Washington, DC 20549

 

 

FORM 8-K

 

 

CURRENT REPORT

Pursuant to Section 13 OR 15(d)

of the Securities Exchange Act of 1934

Date of Report (Date of earliest event reported): August 5, 2016 (August 4, 2016)

 

 

Gladstone Investment Corporation

(Exact name of registrant as specified in its charter)

 

 

 

Delaware   814-00704   83-0423116

(State or other jurisdiction

of incorporation)

 

(Commission

File Number)

 

(IRS Employer

Identification No.)

1521 Westbranch Drive, Suite 100

McLean, Virginia 22102

(Address of principal executive offices)

Registrant’s telephone number, including area code: (703) 287-5800

 

 

Check the appropriate box below if the Form 8-K filing is intended to simultaneously satisfy the filing obligation of the registrant under any of the following provisions:

 

¨ Written communications pursuant to Rule 425 under the Securities Act (17 CFR 230.425)

 

¨ Soliciting material pursuant to Rule 14a-12 under the Exchange Act (17 CFR 240.14a-12)

 

¨ Pre-commencement communications pursuant to Rule 14d-2(b) under the Exchange Act (17 CFR 240.14d-2(b))

 

¨ Pre-commencement communications pursuant to Rule 13e-4(c) under the Exchange Act (17 CFR 240.13e-4(c))

 

 

 


Item 5.07. Submission of Matters to a Vote of Security Holders.

On August 4, 2016, Gladstone Investment Corporation (the “Company”) held its 2016 Annual Meeting of Stockholders (the “Annual Meeting”). There were present at the Annual Meeting, in person or by proxy, stockholders holding an aggregate of 15,622,055 shares of the Company’s common stock and 2,123,659 shares of the Company’s preferred stock.

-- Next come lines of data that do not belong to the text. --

set_option maxHeartbeats 800000 in
/-- **THE GAUGE STEP FOR SEPARABLE CONCAVE MEMORY.**  `B u = β₀ + Σ_{k<K} f_k(u_k)` (`β₀ > 0`; `f_k ≥ 0` non-decreasing, `f_k(u)∕u` non-increasing, `f_k` concave on
]0,γ]; floor, modulus, unique box solutions `S p`), `B′ ≥ B` with ISOTONE excess, `h′` a box solution of `B′`, dual steps `X′_m`, gauge `g_m = X′_m·h′_m²`.  If `X′_m ≥ 0` and
`g_{m+1} ≤ g_m` for every `m ≥ n+1`, then `X′_n ≥ 0` and `g_{n+1} ≤ g_n` — (E134) `gauge_step` with the chord slopes `λ_k` in place of `L_k`; the only new point is the per-age
budget `λ_k·x_k·(θ∕2 + 1 − x) ≤ λ_k·x_k ≤ f_k(x_k) ≤ f_k((S h′_n)_{1+k})`, via `θ ≤ x` (the level gap of the two base orbits at age `k` is at most their pin gap). [folklore] -/
theorem concave_gauge_step (hBf : ∀ u, SeqBox γ u → B u = β₀ + ∑ k ∈ range K, f k (u k)) (hβ : 0 < β₀)
    (hf0 : ∀ k a, 0 < a → a ≤ γ → 0 ≤ f k a) (hfratio : ∀ k a c, 0 < a → a ≤ c → c ≤ γ → f k c * a ≤ f k a * c)
    (hfconc : ∀ k a c d e, 0 < a → a < c → 0 < d → d < e → a ≤ d → c ≤ e → e ≤ γ → (f k e - f k d) * (c - a) ≤ (f k c - f k a) * (e - d))
    (hfmono : ∀ k a c, 0 < a → a ≤ c → c ≤ γ → f k a ≤ f k c)
    (hb : 0 < b)
    (hmono : ∀ u v : ℕ → ℝ, SeqBox γ u → SeqBox γ v → (∀ i, u i ≤ v i) → B u ≤ B v)
    (hB : ∀ u u' : ℕ → ℝ, SeqBox γ u → SeqBox γ u' → ∀ D : ℝ, (∀ j, |u j - u' j| ≤ D) → |B u - B u'| ≤ M * D) (hM : 0 ≤ M)
    (hlo : ∀ u, SeqBox γ u → b ≤ B u)
    (hS : ∀ p, 0 < p → p ≤ γ → SeqBox γ (S p) ∧ MemFlow B p (S p))
    (huniq : ∀ p, 0 < p → p ≤ γ → ∀ u u' : ℕ → ℝ, SeqBox γ u → SeqBox γ u' → MemFlow B p u → MemFlow B p u' → u = u')
    (hexc : ∀ u, SeqBox γ u → B u ≤ B' u)
    (hDmono : ∀ u v : ℕ → ℝ, SeqBox γ u → SeqBox γ v → (∀ i, u i ≤ v i) → B' u - B u ≤ B' v - B v)
    (hh' : SeqBox γ h') {y : ℝ} (hf' : MemFlow B' y h') (n : ℕ)
    (hXup : ∀ l, 0 ≤ B' (fun i => h' (n + 1 + l + 1 + i)) - B (fun i => S (h' (n + 1 + l)) (1 + i)))
    (hg : ∀ m, n + 1 ≤ m → (B' (fun i => h' (m + 1 + 1 + i)) - B (fun i => S (h' (m + 1)) (1 + i))) * h' (m + 1) ^ 2
      ≤ (B' (fun i => h' (m + 1 + i)) - B (fun i => S (h' m) (1 + i))) * h' m ^ 2) :
    0 ≤ B' (fun i => h' (n + 1 + i)) - B (fun i => S (h' n) (1 + i))
      ∧ (B' (fun i => h' (n + 1 + 1 + i)) - B (fun i => S (h' (n + 1)) (1 + i))) * h' (n + 1) ^ 2
        ≤ (B' (fun i => h' (n + 1 + i)) - B (fun i => S (h' n) (1 + i))) * h' n ^ 2 := by
  -- derived facts
  have hmono' : ∀ u v : ℕ → ℝ, SeqBox γ u → SeqBox γ v → (∀ i, u i ≤ v i) → B' u ≤ B' v := fun u v hu hv hle => by
    linarith [hmono u v hu hv hle, hDmono u v hu hv hle]
  have hlo' : ∀ u, SeqBox γ u → b ≤ B' u := fun u hu => (hlo u hu).trans (hexc u hu)
  have hanti : Antitone h' := (strictAnti_of_memFlow hb hlo' hh' hf').antitone
  have hpos : ∀ j, 0 < h' j := fun j => (hh' j).1
  have hcmp : ∀ l, h' (n + 1 + l) ≤ S (h' (n + 1)) l := cmp_from_pin (B' := B') hb hB hM hlo hS huniq hh' hf' (n + 1) hXup
  have hp1 := hh' (n + 1)
  have hpn := hh' n
  have hS1 := hS (h' (n + 1)) hp1.1 hp1.2
  have hSn := hS (h' n) hpn.1 hpn.2
  have hxpos : ∀ k, 0 < S (h' (n + 1)) k := fun k => (hS1.1 k).1
  have hx0 : S (h' (n + 1)) 0 = h' (n + 1) := family_zero hS hp1.1 hp1.2
  have hxanti' := strictAnti_of_memFlow hb hlo hS1.1 hS1.2
  have hxanti := hxanti'.antitone
  have hσanti := (strictAnti_of_memFlow hb hlo hSn.1 hSn.2).antitone
  set X0 : ℝ := B' (fun i => h' (n + 1 + i)) - B (fun i => S (h' n) (1 + i)) with hX0
  set X1 : ℝ := B' (fun i => h' (n + 1 + 1 + i)) - B (fun i => S (h' (n + 1)) (1 + i)) with hX1
  set u0 : ℝ := h' n ^ 2 with hu0
  set u1 : ℝ := h' (n + 1) ^ 2 with hu1
  -- the chord slopes
  set lam : ℕ → ℝ := fun k => (f k (S (h' (n + 1)) k) - f k (S (h' (n + 1)) (k + 1))) / (S (h' (n + 1)) k - S (h' (n + 1)) (k + 1)) with hlamdef
  have hlamk : ∀ k, 0 ≤ lam k ∧ lam k * S (h' (n + 1)) (k + 1) ≤ f k (S (h' (n + 1)) (k + 1)) ∧ lam k * S (h' (n + 1)) k ≤ f k (S (h' (n + 1)) k) := by
    intro k
    have hxpx : S (h' (n + 1)) (k + 1) < S (h' (n + 1)) k := hxanti' (Nat.lt_succ_self k)
    have hxγ : S (h' (n + 1)) k ≤ γ := (hS1.1 k).2
    exact chord_slope_facts hxpx (hfmono k _ _ (hxpos (k + 1)) hxpx.le hxγ) (hfratio k _ _ (hxpos (k + 1)) hxpx.le hxγ)
  have hu0p : 0 < u0 := pow_pos (hpos n) 2
  have hu1p : 0 < u1 := pow_pos (hpos (n + 1)) 2
  have hu10 : u1 ≤ u0 := pow_le_pow_left₀ (hpos _).le (hanti (Nat.le_succ n)) 2
  have hX1nn : 0 ≤ X1 := by have := hXup 0; simp only [Nat.add_zero] at this; exact this
  have hlev0 : X0 = 1 / h' (n + 1) ^ 2 - 1 / h' n ^ 2 - B (fun i => S (h' n) (1 + i)) := by rw [hX0, hf'.2 n]; ring
  have hlev1 : B' (fun i => h' (n + 1 + 1 + i)) = 1 / h' (n + 1 + 1) ^ 2 - 1 / h' (n + 1) ^ 2 := by rw [hf'.2 (n + 1)]; ring
  have hΦ00 : B (fun i => S (h' (n + 1)) (1 + i)) ≤ 1 / u1 := by
    have h1 : B (fun i => S (h' (n + 1)) (1 + i)) ≤ B' (fun i => h' (n + 1 + 1 + i)) := by linarith [hX1nn]
    have h2 := pert_step_le_level hmono' hb hlo' hh' hf' (m := n + 1) (by omega)
    rw [hlev1] at h1; simp only [hu1]; linarith
  -- the row inequality
  have hrow := concave_row_ge (B' := B') hBf hβ.le hf0 hfratio hfconc hfmono hb hmono hB hM hlo hS huniq hlo' hDmono hh' hf' n hcmp hXup
  -- the deficit sum through the gauge
  set C : ℝ := ∑ k ∈ range K, lam k * (S (h' (n + 1)) k - S (h' (n + 1)) k ^ 3 / u1) with hC
  have hdef : ∑ k ∈ range K, lam k * (S (h' (n + 1)) k ^ 3 * (1 / S (h' (n + 1)) (k + 1) ^ 2 - 1 / S (h' (n + 1)) k ^ 2)
        * (h' (n + 1 + k) ^ 2 * (1 / h' (n + 1 + k) ^ 2 - 1 / S (h' (n + 1)) k ^ 2))) ≤ X1 * u1 * C := by
    rw [hC, mul_sum]
    refine sum_le_sum fun k _ => ?_
    have hw := gauge_window_le (B' := B') hb hmono hB hM hlo hS huniq hh' hanti hf' n k hXup hg
    have hrise := steps_mul_le_rise hmono hb hlo hS1.1 hS1.2 k
    rw [hx0] at hrise
    have hxk := hxpos k
    have hΦk : 0 ≤ 1 / S (h' (n + 1)) (k + 1) ^ 2 - 1 / S (h' (n + 1)) k ^ 2 := by
      rw [hS1.2.2 k]; linarith [hlo _ (seqBox_shift hS1.1 (k + 1))]
    have hg1 : 0 ≤ X1 * u1 := mul_nonneg hX1nn hu1p.le
    have step1 : S (h' (n + 1)) k ^ 3 * (1 / S (h' (n + 1)) (k + 1) ^ 2 - 1 / S (h' (n + 1)) k ^ 2)
        * (h' (n + 1 + k) ^ 2 * (1 / h' (n + 1 + k) ^ 2 - 1 / S (h' (n + 1)) k ^ 2))
        ≤ S (h' (n + 1)) k ^ 3 * (1 / S (h' (n + 1)) (k + 1) ^ 2 - 1 / S (h' (n + 1)) k ^ 2) * ((k : ℝ) * (X1 * u1)) :=
      mul_le_mul_of_nonneg_left hw (by positivity)
    have step2 : S (h' (n + 1)) k ^ 3 * ((k : ℝ) * (1 / S (h' (n + 1)) (k + 1) ^ 2 - 1 / S (h' (n + 1)) k ^ 2))
        ≤ S (h' (n + 1)) k ^ 3 * (1 / S (h' (n + 1)) k ^ 2 - 1 / h' (n + 1) ^ 2) :=
      mul_le_mul_of_nonneg_left hrise (by positivity)
    have e3 : S (h' (n + 1)) k ^ 3 * (1 / S (h' (n + 1)) k ^ 2 - 1 / h' (n + 1) ^ 2) = S (h' (n + 1)) k - S (h' (n + 1)) k ^ 3 / u1 := by
      simp only [hu1]; field_simp
    have step3 := mul_le_mul_of_nonneg_left step2 hg1
    rw [e3] at step3
    have hk : S (h' (n + 1)) k ^ 3 * (1 / S (h' (n + 1)) (k + 1) ^ 2 - 1 / S (h' (n + 1)) k ^ 2)
        * (h' (n + 1 + k) ^ 2 * (1 / h' (n + 1 + k) ^ 2 - 1 / S (h' (n + 1)) k ^ 2))
        ≤ X1 * u1 * (S (h' (n + 1)) k - S (h' (n + 1)) k ^ 3 / u1) :=
      calc _ ≤ S (h' (n + 1)) k ^ 3 * (1 / S (h' (n + 1)) (k + 1) ^ 2 - 1 / S (h' (n + 1)) k ^ 2) * ((k : ℝ) * (X1 * u1)) := step1
        _ = X1 * u1 * (S (h' (n + 1)) k ^ 3 * ((k : ℝ) * (1 / S (h' (n + 1)) (k + 1) ^ 2 - 1 / S (h' (n + 1)) k ^ 2))) := by ring
        _ ≤ X1 * u1 * (S (h' (n + 1)) k - S (h' (n + 1)) k ^ 3 / u1) := step3
    have := mul_le_mul_of_nonneg_left hk (hlamk k).1
    linarith [this]
  -- the coefficient C is paid by the budget at the pin h′_{n+1}:  u1·C ≤ 1 − u1·β₀ < 1
  have hCle : C ≤ ∑ k ∈ range K, f k (S (h' (n + 1)) (1 + k)) := by
    rw [hC]
    refine sum_le_sum fun k _ => ?_
    obtain ⟨hl0, hlxp, _⟩ := hlamk k
    have hxk := hxpos k
    have hxk1 := hxpos (k + 1)
    have hle : S (h' (n + 1)) (k + 1) ≤ S (h' (n + 1)) k := hxanti (Nat.le_succ k)
    have hgap := coupling_gap_le hxk1 hle
    have hΦk : 1 / S (h' (n + 1)) (k + 1) ^ 2 - 1 / S (h' (n + 1)) k ^ 2 ≤ 1 / u1 := by
      have e1 : 1 / S (h' (n + 1)) (k + 1) ^ 2 - 1 / S (h' (n + 1)) k ^ 2 = B (fun i => S (h' (n + 1)) (k + 1 + i)) := by
        rw [hS1.2.2 k]; ring
      have hdec : B (fun i => S (h' (n + 1)) (k + 1 + i)) ≤ B (fun i => S (h' (n + 1)) (0 + 1 + i)) :=
        hmono _ _ (seqBox_shift hS1.1 (k + 1)) (seqBox_shift hS1.1 (0 + 1)) fun i => hxanti (by omega)
      have e0 : (fun i => S (h' (n + 1)) (0 + 1 + i)) = (fun i => S (h' (n + 1)) (1 + i)) := by funext i; simp
      rw [e0] at hdec
      rw [e1]; exact hdec.trans hΦ00
    have hΦk0 : 0 ≤ 1 / S (h' (n + 1)) (k + 1) ^ 2 - 1 / S (h' (n + 1)) k ^ 2 := by
      rw [hS1.2.2 k]; linarith [hlo _ (seqBox_shift hS1.1 (k + 1))]
    have h1 : (1 / S (h' (n + 1)) (k + 1) ^ 2 - 1 / S (h' (n + 1)) k ^ 2) * (S (h' (n + 1)) k ^ 2 * S (h' (n + 1)) (k + 1) / 2)
        ≤ 1 / u1 * (S (h' (n + 1)) k ^ 2 * S (h' (n + 1)) k / 2) :=
      mul_le_mul hΦk (by nlinarith [mul_le_mul_of_nonneg_left hle (sq_nonneg (S (h' (n + 1)) k))]) (by positivity) (by positivity)
    have h2 : 1 / u1 * (S (h' (n + 1)) k ^ 2 * S (h' (n + 1)) k / 2) ≤ S (h' (n + 1)) k ^ 3 / u1 := by
      rw [le_div_iff₀ hu1p]
      have e : 1 / u1 * (S (h' (n + 1)) k ^ 2 * S (h' (n + 1)) k / 2) * u1 = S (h' (n + 1)) k ^ 3 / 2 := by field_simp
      rw [e]; nlinarith [pow_pos hxk 3]
    -- λ·(x − x³/u1) ≤ λ·x₊ ≤ f(x₊)
    have h3 : S (h' (n + 1)) k - S (h' (n + 1)) k ^ 3 / u1 ≤ S (h' (n + 1)) (k + 1) := by linarith [hgap, h1, h2]
    rw [show 1 + k = k + 1 by ring]
    exact (mul_le_mul_of_nonneg_left h3 hl0).trans hlxp
  have hbudget1 : u1 * (∑ k ∈ range K, f k (S (h' (n + 1)) (1 + k))) ≤ 1 - u1 * β₀ := by
    have e : ∑ k ∈ range K, f k (S (h' (n + 1)) (1 + k)) = B (fun i => S (h' (n + 1)) (1 + i)) - β₀ := by
      rw [hBf _ (fun i => hS1.1 (1 + i))]; ring
    rw [e]
    have := mul_le_mul_of_nonneg_left hΦ00 hu1p.le
    rw [mul_one_div_cancel hu1p.ne'] at this
    nlinarith [this]
  have hC1 : u1 * C < 1 := by
    have := mul_le_mul_of_nonneg_left hCle hu1p.le
    nlinarith [mul_pos hu1p hβ]
  -- the two cases of the sign of X′_n
  by_cases h0 : 0 ≤ X0
  · refine ⟨h0, ?_⟩
    rw [max_eq_left h0] at hrow
    have hle1 : h' (n + 1) ≤ S (h' n) 1 := by
      have hσ1 := (hSn.1 1).1
      refine (pow_le_pow_iff_left₀ (hpos (n + 1)).le hσ1.le two_ne_zero).mp
        ((one_div_le_one_div (pow_pos hσ1 2) (pow_pos (hpos (n + 1)) 2)).mp ?_)
      have : 0 ≤ 1 / h' (n + 1) ^ 2 - 1 / h' n ^ 2 - B (fun i => S (h' n) (1 + i)) := by rw [← hlev0]; exact h0
      have e2 : 1 / S (h' n) (0 + 1) ^ 2 = 1 / S (h' n) 0 ^ 2 + B (fun i => S (h' n) (0 + 1 + i)) := hSn.2.2 0
      rw [family_zero hS hpn.1 hpn.2] at e2
      have e3 : (fun i => S (h' n) (0 + 1 + i)) = (fun i => S (h' n) (1 + i)) := by funext i; simp
      rw [e3] at e2; simp only [Nat.zero_add] at e2
      linarith
    -- the two base orbits from (S h′_n)_1 and h′_{n+1}: level gap at age k ≤ pin gap = X0 ≤ Φ′_n = 1/u1 − 1/u0
    have hz := family_mem hS hpn.1 hpn.2 1
    have htail : (fun j => S (h' n) (1 + j)) = S (S (h' n) 1) := family_tail_eq hS huniq hpn.1 hpn.2 1
    have hkz := hS (S (h' n) 1) hz.1 hz.2
    have hleS : ∀ j, S (h' (n + 1)) j ≤ S (S (h' n) 1) j := fun j =>
      le_of_pin_le hb hB hM hlo huniq hp1.1 hle1 hz.2 hS1.1 hkz.1 hS1.2 hkz.2 j
    have hB0 : 0 ≤ B (fun i => S (h' n) (1 + i)) := hb.le.trans (hlo _ (fun i => hSn.1 (1 + i)))
    have hpin : 1 / h' (n + 1) ^ 2 - 1 / S (h' n) 1 ^ 2 ≤ 1 / u1 - 1 / u0 := by
      have e2 : 1 / S (h' n) (0 + 1) ^ 2 = 1 / S (h' n) 0 ^ 2 + B (fun i => S (h' n) (0 + 1 + i)) := hSn.2.2 0
      rw [family_zero hS hpn.1 hpn.2] at e2
      have e3 : (fun i => S (h' n) (0 + 1 + i)) = (fun i => S (h' n) (1 + i)) := by funext i; simp
      rw [e3] at e2; simp only [Nat.zero_add] at e2
      simp only [hu0, hu1]; linarith
    have hgapk : ∀ k, 1 / S (h' (n + 1)) k ^ 2 - 1 / S (h' n) (1 + k) ^ 2 ≤ 1 / u1 - 1 / u0 := by
      intro k
      have h1 := base_gap_damped hmono hkz.1 hkz.2 hS1.1 hS1.2 hleS k
      rw [← congrFun htail k] at h1
      exact h1.trans hpin
    -- the row condition, age by age: λ(σ²x/2) + u0·λ(x − x³/u1) ≤ u0·λ·x ≤ u0·f(x) ≤ u0·f(σ)
    have hcond : ∑ k ∈ range K, lam k * (S (h' n) (1 + k) ^ 2 * S (h' (n + 1)) k / 2) + u0 * C
        ≤ u0 * ∑ k ∈ range K, f k (S (h' n) (1 + k)) := by
      rw [hC, mul_sum, mul_sum, ← sum_add_distrib]
      refine sum_le_sum fun k _ => ?_
      obtain ⟨hl0, _, hlx⟩ := hlamk k
      have hxk := hxpos k
      have hσ := (hSn.1 (1 + k)).1
      have hσγ := (hSn.1 (1 + k)).2
      obtain ⟨hρ0, _⟩ := dual_two_pin_le hb hmono hB hM hlo hS huniq hh' n hle1 k
      have hσu0 : S (h' n) (1 + k) ^ 2 ≤ u0 := by
        have : S (h' n) (1 + k) ≤ S (h' n) 0 := hσanti (Nat.zero_le _)
        rw [family_zero hS hpn.1 hpn.2] at this
        exact pow_le_pow_left₀ hσ.le this 2
      -- from the level gap: σ²·u1 ≤ x²(σ² + u1) ≤ 2·u0·x²
      have hg := hgapk k
      have hkey : S (h' n) (1 + k) ^ 2 * u1 ≤ 2 * u0 * S (h' (n + 1)) k ^ 2 := by
        have hx2 : 0 < S (h' (n + 1)) k ^ 2 := pow_pos hxk 2
        have hs2 : 0 < S (h' n) (1 + k) ^ 2 := pow_pos hσ 2
        have h1 : 1 / S (h' (n + 1)) k ^ 2 ≤ 1 / u1 + 1 / S (h' n) (1 + k) ^ 2 := by
          have : 0 < 1 / u0 := by positivity
          linarith
        have h2 := mul_le_mul_of_nonneg_left h1 (by positivity : (0:ℝ) ≤ S (h' (n + 1)) k ^ 2 * S (h' n) (1 + k) ^ 2 * u1)
        have e1 : S (h' (n + 1)) k ^ 2 * S (h' n) (1 + k) ^ 2 * u1 * (1 / S (h' (n + 1)) k ^ 2) = S (h' n) (1 + k) ^ 2 * u1 := by
          field_simp
        have e2 : S (h' (n + 1)) k ^ 2 * S (h' n) (1 + k) ^ 2 * u1 * (1 / u1 + 1 / S (h' n) (1 + k) ^ 2)
            = S (h' (n + 1)) k ^ 2 * (S (h' n) (1 + k) ^ 2 + u1) := by
          field_simp
        rw [e1, e2] at h2
        nlinarith [hσu0, hu10, hx2]
      have hstep : S (h' n) (1 + k) ^ 2 * S (h' (n + 1)) k / 2 + u0 * (S (h' (n + 1)) k - S (h' (n + 1)) k ^ 3 / u1)
          ≤ u0 * S (h' (n + 1)) k := by
        have : S (h' n) (1 + k) ^ 2 * S (h' (n + 1)) k / 2 ≤ u0 * S (h' (n + 1)) k ^ 3 / u1 := by
          rw [le_div_iff₀ hu1p]; nlinarith [hkey, hxk]
        have e : u0 * (S (h' (n + 1)) k - S (h' (n + 1)) k ^ 3 / u1) = u0 * S (h' (n + 1)) k - u0 * S (h' (n + 1)) k ^ 3 / u1 := by ring
        linarith [this, e]
      have hfx : lam k * S (h' (n + 1)) k ≤ f k (S (h' n) (1 + k)) := hlx.trans (hfmono k _ _ hxk (by linarith) hσγ)
      have := mul_le_mul_of_nonneg_left hstep hl0
      nlinarith [mul_le_mul_of_nonneg_left hfx hu0p.le]
    have hSg : ∑ k ∈ range K, f k (S (h' n) (1 + k)) = B (fun i => S (h' n) (1 + i)) - β₀ := by
      rw [hBf _ (fun i => hSn.1 (1 + i))]; ring
    have hΦ0 : B (fun i => S (h' n) (1 + i)) ≤ 1 / u1 - 1 / u0 := by rw [hlev0] at h0; simp only [hu0, hu1]; linarith
    exact gauge_of_row hu0p hu1p hβ h0 hrow hdef hC1 hcond hSg hΦ0
  · exfalso
    have h0' : X0 < 0 := lt_of_not_ge h0
    rw [max_eq_right h0'.le, zero_mul, sub_zero] at hrow
    have A1 : X1 * (1 - u1 * C) ≤ X0 := by nlinarith [hrow, hdef]
    have A2 : 0 ≤ X1 * (1 - u1 * C) := mul_nonneg hX1nn (by linarith)
    linarith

The following matters were submitted to the stockholders for consideration:

 

  1. To elect three directors, Paul W. Adelgren, David Gladstone and John H. Outland, to be elected by the holders of common stock and preferred stock, voting together as a single class, such directors to serve until the 2019 Annual Meeting of Stockholders, or until their successors are elected.

 

  2. To approve a proposal to authorize the Company, with the approval of its Board of Directors, to issue and sell shares of common stock (during the next 12 months) at a price below its then current net asset value per share subject to certain limitations set forth in the proxy statement (including, without limitation, that the number of shares issued and sold pursuant to such authority does not exceed 25% of its then outstanding common stock immediately prior to each such sale).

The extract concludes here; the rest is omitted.